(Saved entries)
import Mathlib
import Summits.MatrixMultiplication.MatrixMultiplication.Theorems.HiddenToeplitzCornersHiddenCornerLemmaRRankOnePencil
import Summits.MatrixMultiplication.MatrixMultiplication.Theorems.HiddenToeplitzCornersHiddenCornerLemmaRHConst
import Summits.MatrixMultiplication.MatrixMultiplication.Theorems.HiddenToeplitzCornersHiddenCornerLemmaRGConstD1

/-!
# Hidden-corner lemma at displacement rank `d = 1`: in fact `r ≤ 1`

Support file for crux item `stmt-MatrixMultiplication-10752`
(`Summit.MatrixMultiplication.MatrixMultiplication.Theses.HiddenToeplitzCorners.HiddenCornerLemmaR`).

`hclR_d_one`: a pencil `T(X) = Σ X a b • T a b` whose Stein displacements `T(X) − Z T(X) Zᵀ` all have
rank `≤ 1`, hiding `T(X) E = F X` with `rank E = rank F = r`, and nonsingular somewhere, has `r ≤ 1`
(so the crux bound `r ≤ 2d` holds at `d = 1` with room).  Proof: the displacement space is a linear
space of rank-`≤ 1` matrices, hence (`hclR_rank_le_one_pencil_dichotomy`) of column type
`u ⊗ v a b` — settled by the valuation argument `hclR_gconst_d_one` — or of row type `u a b ⊗ w` —
the H-constant class with one generator, settled by `hclR_hconst_bound`.
-/

set_option linter.dupNamespace false

namespace Summit.MatrixMultiplication.MatrixMultiplication.Theorems

open Matrix BigOperators

/-- **The hidden-corner lemma at `d = 1` (sharp form `r ≤ 1`).** -/
theorem hclR_d_one (r N : ℕ) (T : Fin r → Fin r → Matrix (Fin N) (Fin N) ℂ)
    (E F : Matrix (Fin N) (Fin r) ℂ) (hE : E.rank = r) (hF : F.rank = r)
    (hcorner : ∀ X : Matrix (Fin r) (Fin r) ℂ, (∑ a : Fin r, ∑ b : Fin r, X a b • T a b) * E = F * X)
    (hdisp : ∀ X : Matrix (Fin r) (Fin r) ℂ, ((∑ a : Fin r, ∑ b : Fin r, X a b • T a b) -
        (Matrix.of fun i j : Fin N => if (i : ℕ) = (j : ℕ) + 1 then (1 : ℂ) else 0) *
        (∑ a : Fin r, ∑ b : Fin r, X a b • T a b) *
        (Matrix.of fun i j : Fin N => if (i : ℕ) = (j : ℕ) + 1 then (1 : ℂ) else 0)ᵀ).rank ≤ 1)
    (hns : ∃ X₀ : Matrix (Fin r) (Fin r) ℂ, (∑ a : Fin r, ∑ b : Fin r, X₀ a b • T a b).det ≠ 0) :
    r ≤ 1 := by
  set Z := (Matrix.of fun i j : Fin N => if (i : ℕ) = (j : ℕ) + 1 then (1 : ℂ) else 0) with hZ
  -- the displacement pencil
  let D : Fin r × Fin r → Matrix (Fin N) (Fin N) ℂ := fun ab => T ab.1 ab.2 - Z * T ab.1 ab.2 * Zᵀ
  have hlin : ∀ c : Fin r × Fin r → ℂ, (∑ i, c i • D i) =
      (∑ a : Fin r, ∑ b : Fin r, (fun a b => c (a, b)) a b • T a b) -
        Z * (∑ a : Fin r, ∑ b : Fin r, (fun a b => c (a, b)) a b • T a b) * Zᵀ := by
    intro c
    simp only [D, smul_sub, Finset.sum_sub_distrib, Finset.mul_sum, Finset.sum_mul, Matrix.mul_smul,
      Matrix.smul_mul]
    rw [← Finset.sum_product' (f := fun a b => c (a, b) • T a b),
      ← Finset.sum_product' (f := fun a b => c (a, b) • (Z * T a b * Zᵀ))]
    simp [Finset.univ_product_univ]
  have hrank : ∀ c : Fin r × Fin r → ℂ, (∑ i, c i • D i).rank ≤ 1 := by
    intro c; rw [hlin c]; exact hdisp _
  rcases hclR_rank_le_one_pencil_dichotomy D hrank with ⟨u, hu⟩ | ⟨w, hw⟩
  · -- column type: G-constant class with one generator
    choose v hv using hu
    exact hclR_gconst_d_one r N T E F hE hF u (fun a b => v (a, b)) (fun a b => hv (a, b)) hcorner hns
  · -- row type: H-constant class with one generator
    choose u hu using hw
    rcases Nat.eq_zero_or_pos r with h0 | hpos
    · omega
    have hFne : F ≠ 0 := by
      intro h; rw [h, Matrix.rank_zero] at hF; omega
    refine hclR_hconst_bound r N 1 T E F (Matrix.of fun i (_ : Fin 1) => w i)
      (fun a b => Matrix.of fun i (_ : Fin 1) => u (a, b) i) hFne hcorner ?_
    intro a b
    have := hu (a, b)
    simp only [D] at this
    rw [this]
    ext i j
    simp [Matrix.vecMulVec_apply, Matrix.mul_apply]

end Summit.MatrixMultiplication.MatrixMultiplication.Theorems
import Summits.RiemannHypothesis.RiemannHypothesis.Theorems.TiltedLandingLaw421R2StSwap

/-! # TiltedLandingLaw421R2Ready
W-08 round-2 HEIGHT SOCKET + STOP (ns `RhW08.StSwap`, Round1-free; C4 g24 §K.7/§K.8): `InitHeightG`, `rootHeight`, `heightBudget`, `fracCensusB_of_lineage`; stop `TiltReady`, `WinOrTilt`, `ReadyR2 := CumReady WinOrTilt` ((CA306) round-2 word), `DescentSig3`, exits `law421_of_descentSig3` / `law421T_of_descentSig3`, `LandLe3`.
SUPPORT module for crux `TiltedLandingLaw421` (stmt-RiemannHypothesis-24774), `--supports` only: proves no stub, no crux; fully proved (no `sorry`).
ROUND-2 DRY CUT by tenure rh-tenure-earlyapp-1 g5 (NOT keyed, NOT of record) from the single rc-0 base `R1K8R2KCheck-W08-C1-rh-idea-5-g23.lean` fef2bb59
(C1 RIDER-42 BASE-A): decl blocks byte-verbatim, base order, dependency closure of the round-2 nodes; K = kernel-checked lemmas about MODEL sockets (combs), not ζ/Ξ. RH is not proved. -/

-- ----- from C4 g24 §K.7 -----
-- ===== BEGIN C4 g24 sectionK7-W08-C4-rh-idea-6-g24.part =====

namespace RhW08.StSwap

open RhIdea6.G17.W07C7 RhIdea6.G17.W07C7.Rev6 RhIdea6.G18.W07C8.Law421BirthS RhIdea6.G19.W07C11.Seam
open RhIdea6.G20.W07C12.Frac RhIdea6.G20.W07C12.StColP RhW07.C12.FieldSplit RhIdea6.G21.W07C13.TentMax
open RhW07.C14.TwoSided RhW07.C14.Classes RhW07.C14.Lineage RhW07.C14.Booking

/-- `FracCensusSigB` = Seam08 `FracCensusSig` with a DATUM-DEPENDENT purse `β : Budget` (the tree's `Purse` sees `(s, hmax, Hs, B)` only). -/
def FracCensusSigB (β : Budget) (V : Potential) (St Ready : StatePred) : Prop :=
  ∀ (η : ℝ) (f : ℂ → ℂ) (x₀ s hmax R Hs : ℝ) (B : ℕ), EngineHyps5 2 η f x₀ s hmax R Hs B →
    ∃ charge : ℕ → ℝ, (∀ j : ℕ, 0 ≤ charge j) ∧ (∀ N : ℕ, ∑ j ∈ Finset.range N, charge j ≤ β η f x₀ s hmax R Hs B) ∧
      ∀ (j : ℕ) (u : ℂ), St η f x₀ s hmax R Hs B j u → ¬ Ready η f x₀ s hmax R Hs B j u →
        ∃ u' : ℂ, St η f x₀ s hmax R Hs B (j + 1) u' ∧
          V η f x₀ s hmax R Hs B (j + 1) u' + 1 ≤ V η f x₀ s hmax R Hs B j u + charge j

/-- `InitVSigB` = Seam08 `InitVSig` with a datum-dependent purse: SOME level-0 state's potential plus the purse fit in LAW 421's level budget. -/
def InitVSigB (c : ℝ) (β : Budget) (V : Potential) (St : StatePred) : Prop :=
  ∀ (η : ℝ) (f : ℂ → ℂ) (x₀ s hmax R Hs : ℝ) (B : ℕ), EngineHyps5 2 η f x₀ s hmax R Hs B →
    ∃ u : ℂ, St η f x₀ s hmax R Hs B 0 u ∧ V η f x₀ s hmax R Hs B 0 u + β η f x₀ s hmax R Hs B ≤ 4 * hmax / s + (Hs / s) ^ 2 + B + c

/-- **`InitHeightG μ cE β M St`** — THE HEIGHT-NETTED INIT SOCKET: some level-0 state `u₀` of the lineage has
`|Im u₀|/(μ s) + M 0 + β ≤ 4·hmax/s + (Hs/s)² + B + cE` (initial height + initial meter + purse ≤ LAW 421's level budget). -/
def InitHeightG (μ cE : ℝ) (β : Budget) (M : LevelMeter) (St : StatePred) : Prop :=
  ∀ (η : ℝ) (f : ℂ → ℂ) (x₀ s hmax R Hs : ℝ) (B : ℕ), EngineHyps5 2 η f x₀ s hmax R Hs B →
    ∃ u₀ : ℂ, St η f x₀ s hmax R Hs B 0 u₀ ∧
      |u₀.im| / (μ * s) + M η f x₀ s hmax R Hs B 0 + β η f x₀ s hmax R Hs B ≤ 4 * hmax / s + (Hs / s) ^ 2 + B + cE

/-- a STATE-FREE stop: readiness at a level does not depend on the state (true of `CumReady WindowReady`, and of round 2's `Ready′`, §K.8). -/
def StateFree (Ready : StatePred) : Prop :=
  ∀ (η : ℝ) (f : ℂ → ℂ) (x₀ s hmax R Hs : ℝ) (B j : ℕ) (u v : ℂ), Ready η f x₀ s hmax R Hs B j u → Ready η f x₀ s hmax R Hs B j v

#### TASK BRIEF:
The answer must consist of each line in the entries above that includes "hFne".

#### RESULT FOR THIS TASK:
    have hFne : F ≠ 0 := by
      (fun a b => Matrix.of fun i (_ : Fin 1) => u (a, b) i) hFne hcorner ?_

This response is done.